### Required work
Your task is to copy the lines of the data below from the line holding "simp only [Nat.cast_pow, Nat.cast_ofNat]" through the line holding "obtain ⟨g, hg⟩ := exists_isNF_actW u", inclusive, exactly and with nothing added.

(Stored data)

import Summits.CriticalPhenomena.PercolationContinuityZ3.Theorems.PercNearOneGluingNoHeavyPcintWinKernelChain
import HarnessLib

/-!
# PCINT lane, kernel window certificates for kind `nawchain_cw` (B2c) — integer weights, rows, the bound theorem

Cell `prim-pcint`, seat `prim-pcint-2` (gen 3); memo `run/shared/lean/prim/pcint/REDUCTIONS.md` §B2c, INTERVAL-PLAN §16.
Does NOT build on p205010.  The integer weight `termSc` of the B2c window automaton (`weightSc_mul_den`: it is EXACTLY the
real transition weight `p q̄^u coinFactor q̄ c` times the common denominator `denSc`), the scaled Collatz–Wielandt rows keyed by
the Gram code (`rowScK`, `rowOKScK`, `nfOKSc`) and read from a search tree (`rowOKScT`), the bound theorem
**`le_siteCriticalProb_of_checkScK`** (`pn/10^4 ≤ p_c^site(ℤ^d)` from the row check on first-use normal forms and elementary
integer side conditions), and the adapters `allRange_nfOKSc_of_nfCodes`, `all_rowOKScK_of_tree` used by the instances.
-/

namespace Summit.CriticalPhenomena.PercolationContinuityZ3.Theorems.Pcint

open Finset Literature.Probability.Percolation Literature.Probability.LatticeModels

namespace WinK

variable {d m : ℕ}

/-! ### Integer weights -/

/-- Scaled coin factor `2·10^{4 cmax} · coinFactor (Q/10^4) c` (exact for `c ≤ cmax`). [folklore] -/
def cfN (Q cmax c : ℕ) : ℕ := if c = 0 then 2 * 10 ^ (4 * cmax) else 10 ^ (4 * cmax) + Q ^ c * 10 ^ (4 * (cmax - c))

/-- Scaled B2c transition weight `DEN · p q̄^u coinFactor q̄ c`, `DEN = 2·10^(4 + 4 umax + 4 cmax)` (exact for `u ≤ umax`,
`c ≤ cmax`). [folklore] -/
def termSc (pn Q umax cmax u c : ℕ) : ℕ := pn * Q ^ u * cfN Q cmax c * 10 ^ (4 * (umax - u))

/-- The scaled coin factor is exact. [folklore] -/
theorem coinFactor_mul_den {Q cmax c : ℕ} (hc : c ≤ cmax) :
    coinFactor ((Q : ℝ) / 10 ^ 4) c * (2 * 10 ^ (4 * cmax)) = (cfN Q cmax c : ℝ) := by
  obtain ⟨i, rfl⟩ := Nat.exists_eq_add_of_le hc
  rw [cfN, Nat.add_sub_cancel_left, coinFactor]
  have hq : ∀ n : ℕ, ((10 : ℝ) ^ 4) ^ n = ((10 : ℝ) ^ n) ^ 4 := fun n => by rw [← pow_mul, ← pow_mul, mul_comm]
  by_cases h0 : c = 0
  · subst h0
    simp only [if_true]
    push_cast; ring
  · rw [if_neg h0, if_neg h0]
    push_cast
    rw [div_pow, hq c]
    have hTc : ((10 : ℝ) ^ c) ^ 4 ≠ 0 := by positivity
    field_simp
    ring

/-- **The B2c integer weight is exact.** [folklore] -/
theorem weightSc_mul_den {pn Q umax cmax u c : ℕ} (hu : u ≤ umax) (hc : c ≤ cmax) :
    ((pn : ℝ) / 10 ^ 4) * (((Q : ℝ) / 10 ^ 4) ^ u * coinFactor ((Q : ℝ) / 10 ^ 4) c) *
      (2 * 10 ^ (4 + 4 * umax + 4 * cmax)) = (termSc pn Q umax cmax u c : ℝ) := by
  obtain ⟨j, rfl⟩ := Nat.exists_eq_add_of_le hu
  rw [termSc, Nat.add_sub_cancel_left]
  have hcf := coinFactor_mul_den (Q := Q) hc
  simp only [Nat.cast_mul, Nat.cast_pow, Nat.cast_ofNat]
  rw [← hcf]
  have e : (10 : ℝ) ^ (4 + 4 * (u + j) + 4 * cmax) = 10 ^ 4 * (10 ^ 4) ^ u * 10 ^ (4 * j) * 10 ^ (4 * cmax) := by
    rw [← pow_mul]
    repeat rw [← pow_add]
    congr 1; ring
  rw [e, div_pow]
  have hT : (10 : ℝ) ^ 4 ≠ 0 := by positivity
  have hTu : ((10 : ℝ) ^ 4) ^ u ≠ 0 := by positivity
  field_simp

/-! ### Rows keyed by the Gram code, checks on normal forms, tree form -/

section Rows

variable (d m kc pn Q lamN : ℕ) (tbl : List (ℕ × ℕ)) (dflt : ℕ) (t : KT)

/-- B2c denominator `2·10^(4 + 16 d + 8)` (`umax = 4d`, `cmax = 2`). [folklore] -/
def denSc : ℕ := 2 * 10 ^ (4 + 4 * (4 * d) + 4 * 2)

/-- One summand of the scaled B2c row (keyed values), on the one-pass site list. [folklore] -/
def rowTermScK (u : Fin (m + 1) → Fin d × Bool) (a : Fin d × Bool) : ℕ :=
  let ps := sitesF u a
  if okNF m ps then termSc pn Q (4 * d) 2 (uNF d m kc ps) (ceNF d m kc ps a) * vK d m tbl dflt (wshift u a) else 0

/-- The B2c summand in terms of the reference tests. [folklore] -/
theorem rowTermScK_eq (u : Fin (m + 1) → Fin d × Bool) (a : Fin d × Bool) :
    rowTermScK d m kc pn Q tbl dflt u a =
      if okN u a then termSc pn Q (4 * d) 2 (uN kc u a) (ceN kc u a) * vK d m tbl dflt (wshift u a) else 0 := by
  simp only [rowTermScK, sitesF_eq_sites, okNF_eq, uN, ceN]

/-- Scaled B2c row (keyed values). [folklore] -/
def rowScK (u : Fin (m + 1) → Fin d × Bool) : ℕ := ∑ a : Fin d × Bool, rowTermScK d m kc pn Q tbl dflt u a

/-- B2c row check on one code. [folklore] -/
def rowOKScK [NeZero d] (c : ℕ) : Bool :=
  decide (10 ^ 5 * rowScK d m kc pn Q tbl dflt (decodeW d (m + 1) c) ≤ lamN * denSc d * vK d m tbl dflt (decodeW d (m + 1) c))

/-- B2c check on one code, required only in first-use normal form. [folklore] -/
def nfOKSc [NeZero d] (c : ℕ) : Bool := !(isNF (decodeW d (m + 1) c)) || rowOKScK d m kc pn Q lamN tbl dflt c

/-- One summand of the scaled B2c row, values from a search tree. [folklore] -/
def rowTermScT (u : Fin (m + 1) → Fin d × Bool) (a : Fin d × Bool) : ℕ :=
  let ps := sitesF u a
  if okNF m ps then termSc pn Q (4 * d) 2 (uNF d m kc ps) (ceNF d m kc ps a) * vKT d m t dflt (wshift u a) else 0

/-- Scaled B2c row, values from the tree. [folklore] -/
def rowScT (u : Fin (m + 1) → Fin d × Bool) : ℕ := ∑ a : Fin d × Bool, rowTermScT d m kc pn Q dflt t u a

/-- B2c row check on one code, values from the tree. [folklore] -/
def rowOKScT [NeZero d] (c : ℕ) : Bool :=
  decide (10 ^ 5 * rowScT d m kc pn Q dflt t (decodeW d (m + 1) c) ≤ lamN * denSc d * vKT d m t dflt (decodeW d (m + 1) c))

variable {d m kc pn Q lamN tbl dflt t}

/-- The B2c summand is invariant. [folklore] -/
theorem rowTermScK_actW (g : SPerm d) (u : Fin (m + 1) → Fin d × Bool) (a : Fin d × Bool) :
    rowTermScK d m kc pn Q tbl dflt (actW g u) (actStep g a) = rowTermScK d m kc pn Q tbl dflt u a := by
  rw [rowTermScK_eq, rowTermScK_eq, okN_actW, uN_actW, ceN_actW, wshift_actW, vK_actW]

/-- **The B2c row is orbit-constant.** [folklore] -/
theorem rowScK_actW (g : SPerm d) (u : Fin (m + 1) → Fin d × Bool) :
    rowScK d m kc pn Q tbl dflt (actW g u) = rowScK d m kc pn Q tbl dflt u := by
  unfold rowScK
  rw [← Fintype.sum_equiv (actStepEquiv g) (fun a => rowTermScK d m kc pn Q tbl dflt (actW g u) (actStep g a))
    (fun b => rowTermScK d m kc pn Q tbl dflt (actW g u) b) (fun _ => rfl)]
  exact Fintype.sum_congr _ _ fun a => rowTermScK_actW g u a

/-- **Tree rows are table rows (B2c).** [folklore] -/
theorem rowOKScT_eq [NeZero d] (ho : t.ordered = true) (ht : t.toList = tbl) :
    rowOKScT d m kc pn Q lamN dflt t = rowOKScK d m kc pn Q lamN tbl dflt := by
  funext c
  have hv : ∀ u : Fin (m + 1) → Fin d × Bool, vKT d m t dflt u = vK d m tbl dflt u :=
    fun u => lookupT_eq_lookupK ho ht dflt u
  simp only [rowOKScT, rowOKScK, rowScT, rowScK, rowTermScT, rowTermScK, hv]

/-- A B2c row check on a list of codes, done on an ordered tree listing the table, is the table check. [folklore] -/
theorem all_rowOKScK_of_tree [NeZero d] (ho : t.ordered = true) (ht : t.toList = tbl) {l : List ℕ}
    (h : l.all (rowOKScT d m kc pn Q lamN dflt t) = true) : l.all (rowOKScK d m kc pn Q lamN tbl dflt) = true := by
  rw [← rowOKScT_eq ho ht]; exact h

/-- The rows on the enumerated normal forms give the range check of `le_siteCriticalProb_of_checkScK`. [folklore] -/
theorem allRange_nfOKSc_of_nfCodes [NeZero d] {N : ℕ}
    (h : (nfCodes d (m + 1)).all (rowOKScK d m kc pn Q lamN tbl dflt) = true) :
    allRange (nfOKSc d m kc pn Q lamN tbl dflt) 0 N = true := by
  rw [allRange, List.all_eq_true]
  intro c _
  rw [nfOKSc]
  rcases Bool.eq_false_or_eq_true (isNF (decodeW d (m + 1) c)) with hnf | hnf
  · rw [hnf, Bool.not_true, Bool.false_or]
    have h1 := List.all_eq_true.1 h _ (encW_mem_nfCodes hnf)
    rw [rowOKScK, decodeW_encW] at h1
    rw [rowOKScK]
    exact h1
  · rw [hnf, Bool.not_false, Bool.true_or]

end Rows

/-! ### The generic bound theorem -/

/-- **Kernel B2c certificate on normal forms ⇒ `pn/10^4 ≤ p_c^site(ℤ^d)`.**  Integer side conditions: `pn ≤ 10^4`,
`Q ≤ 10^4`, `Q^{2d} ≥ (10^4 - pn)·10^{4(2d-1)}` (`q̄^{2d} ≥ 1-p`); `0 < lamN < 10^5`; table values in `[vlo, vhi]`,
`vlo > 0`; and the row check on the codes of windows in first-use normal form. [folklore] -/
theorem le_siteCriticalProb_of_checkScK {d m kc pn Q lamN : ℕ} [NeZero d] {tbl : List (ℕ × ℕ)} {dflt vlo vhi : ℕ}
    (hpn : pn ≤ 10 ^ 4) (hQ1 : Q ≤ 10 ^ 4) (hQ : (10 ^ 4 - pn) * 10 ^ (4 * (2 * d - 1)) ≤ Q ^ (2 * d))
    (hlam0 : 0 < lamN) (hlam : lamN < 10 ^ 5)
    (htbl : ∀ e ∈ tbl, vlo ≤ e.2 ∧ e.2 ≤ vhi) (hdflt : vlo ≤ dflt ∧ dflt ≤ vhi) (hvlo : 0 < vlo)
    (hcheck : allRange (nfOKSc d m kc pn Q lamN tbl dflt) 0 ((2 * d) ^ (m + 1)) = true) :
    (pn : ℝ) / 10 ^ 4 ≤ siteCriticalProb (zdGraph d) 0 := by
  have hd : 0 < d := NeZero.pos d
  have hp0 : (0 : ℝ) ≤ (pn : ℝ) / 10 ^ 4 := by positivity
  have hp1 : (pn : ℝ) / 10 ^ 4 ≤ 1 := by
    rw [div_le_one (by positivity)]; exact_mod_cast hpn
  set p : unitInterval := ⟨(pn : ℝ) / 10 ^ 4, hp0, hp1⟩ with hpdef
  have hpc : (p : ℝ) = (pn : ℝ) / 10 ^ 4 := rfl
  have hq0 : (0 : ℝ) ≤ (Q : ℝ) / 10 ^ 4 := by positivity
  have hqb1 : (Q : ℝ) / 10 ^ 4 ≤ 1 := by rw [div_le_one (by positivity)]; exact_mod_cast hQ1
  have hpq : 1 - (p : ℝ) ≤ ((Q : ℝ) / 10 ^ 4) ^ (2 * d) := by
    have hQr : ((10 ^ 4 - pn : ℕ) : ℝ) * 10 ^ (4 * (2 * d - 1)) ≤ (Q : ℝ) ^ (2 * d) := by exact_mod_cast hQ
    rw [Nat.cast_sub hpn] at hQr
    simp only [Nat.cast_pow, Nat.cast_ofNat] at hQr
    obtain ⟨d', hd'⟩ : ∃ d', 2 * d = d' + 1 := ⟨2 * d - 1, by omega⟩
    have hsub : 2 * d - 1 = d' := by omega
    rw [hsub, hd'] at hQr
    rw [hpc, hd', div_pow, ← pow_mul, le_div_iff₀ (by positivity)]
    have : (1 - (pn : ℝ) / 10 ^ 4) * 10 ^ (4 * (d' + 1)) = (10 ^ 4 - (pn : ℝ)) * 10 ^ (4 * d') := by ring
    rw [this]
    exact hQr
  have hvlo' : (0 : ℝ) < vlo := by exact_mod_cast hvlo
  have hlamr : (0 : ℝ) < lamN := by exact_mod_cast hlam0
  have hlam0' : (0 : ℝ) < (lamN : ℝ) / 10 ^ 5 := by positivity
  have hlam1' : (lamN : ℝ) / 10 ^ 5 < 1 := by rw [div_lt_one (by positivity)]; exact_mod_cast hlam
  have hrowN : ∀ u : Fin (m + 1) → Fin d × Bool,
      10 ^ 5 * rowScK d m kc pn Q tbl dflt u ≤ lamN * denSc d * vK d m tbl dflt u := by
    intro u
    obtain ⟨g, hg⟩ := exists_isNF_actW u
    have h1 := forall_of_allRange hcheck (actW g u)
    rw [nfOKSc, decodeW_encW, hg, Bool.not_true, Bool.false_or, rowOKScK, decodeW_encW, decide_eq_true_eq,
      rowScK_actW, vK_actW] at h1
    exact h1
  rw [← hpc]
  refine le_siteCriticalProb_zd_of_nawChainWindowCert (m := m) ((⟨0, hd⟩ : Fin d), true) kc okN (uN kc) (ceN kc) hokN
    (fun u a _ _ => (uN_eq kc u a).le) (fun u a _ _ => (ceN_eq kc u a).le) p (q := (Q : ℝ) / 10 ^ 4)
    (qb := (Q : ℝ) / 10 ^ 4) hq0 le_rfl hqb1 hpq
    (fun u => (vK d m tbl dflt u : ℝ)) (vmin := vlo) (vmax := vhi) (lam := (lamN : ℝ) / 10 ^ 5) hvlo'
    (fun u => by exact_mod_cast (lookupK_bounds htbl hdflt u).1)
    (fun u => by exact_mod_cast (lookupK_bounds htbl hdflt u).2) hlam0' hlam1' fun u => ?_
  have hden : (0 : ℝ) < (denSc d : ℝ) := by unfold denSc; positivity
  have hN : ((10 ^ 5 * rowScK d m kc pn Q tbl dflt u : ℕ) : ℝ) ≤ ((lamN * denSc d * vK d m tbl dflt u : ℕ) : ℝ) := by
    exact_mod_cast hrowN u
  push_cast at hN
  have hrow : (∑ a : Fin d × Bool, if okN u a then
      (p : ℝ) * (((Q : ℝ) / 10 ^ 4) ^ uN kc u a * coinFactor ((Q : ℝ) / 10 ^ 4) (ceN kc u a)) *
        (vK d m tbl dflt (wshift u a) : ℝ) else 0) * (denSc d : ℝ) ≤ (rowScK d m kc pn Q tbl dflt u : ℝ) := by
    rw [rowScK, Nat.cast_sum, Finset.sum_mul]
    refine Finset.sum_le_sum fun a _ => le_of_eq ?_
    rw [rowTermScK_eq]
    by_cases h : okN u a = true
    · simp only [h, if_true]
      rw [hpc, Nat.cast_mul, ← weightSc_mul_den (uN_le kc u a) (ceN_le_two kc u a), denSc]
      push_cast; ring
    · simp [h]
  rw [← le_div_iff₀ hden] at hrow
  refine hrow.trans ?_
  rw [div_le_iff₀ hden]
  linarith [hN]

end WinK

end Summit.CriticalPhenomena.PercolationContinuityZ3.Theorems.Pcint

### Solution to the problem
    simp only [Nat.cast_pow, Nat.cast_ofNat] at hQr
    obtain ⟨d', hd'⟩ : ∃ d', 2 * d = d' + 1 := ⟨2 * d - 1, by omega⟩
    have hsub : 2 * d - 1 = d' := by omega
    rw [hsub, hd'] at hQr
    rw [hpc, hd', div_pow, ← pow_mul, le_div_iff₀ (by positivity)]
    have : (1 - (pn : ℝ) / 10 ^ 4) * 10 ^ (4 * (d' + 1)) = (10 ^ 4 - (pn : ℝ)) * 10 ^ (4 * d') := by ring
    rw [this]
    exact hQr
  have hvlo' : (0 : ℝ) < vlo := by exact_mod_cast hvlo
  have hlamr : (0 : ℝ) < lamN := by exact_mod_cast hlam0
  have hlam0' : (0 : ℝ) < (lamN : ℝ) / 10 ^ 5 := by positivity
  have hlam1' : (lamN : ℝ) / 10 ^ 5 < 1 := by rw [div_lt_one (by positivity)]; exact_mod_cast hlam
  have hrowN : ∀ u : Fin (m + 1) → Fin d × Bool,
      10 ^ 5 * rowScK d m kc pn Q tbl dflt u ≤ lamN * denSc d * vK d m tbl dflt u := by
    intro u
    obtain ⟨g, hg⟩ := exists_isNF_actW u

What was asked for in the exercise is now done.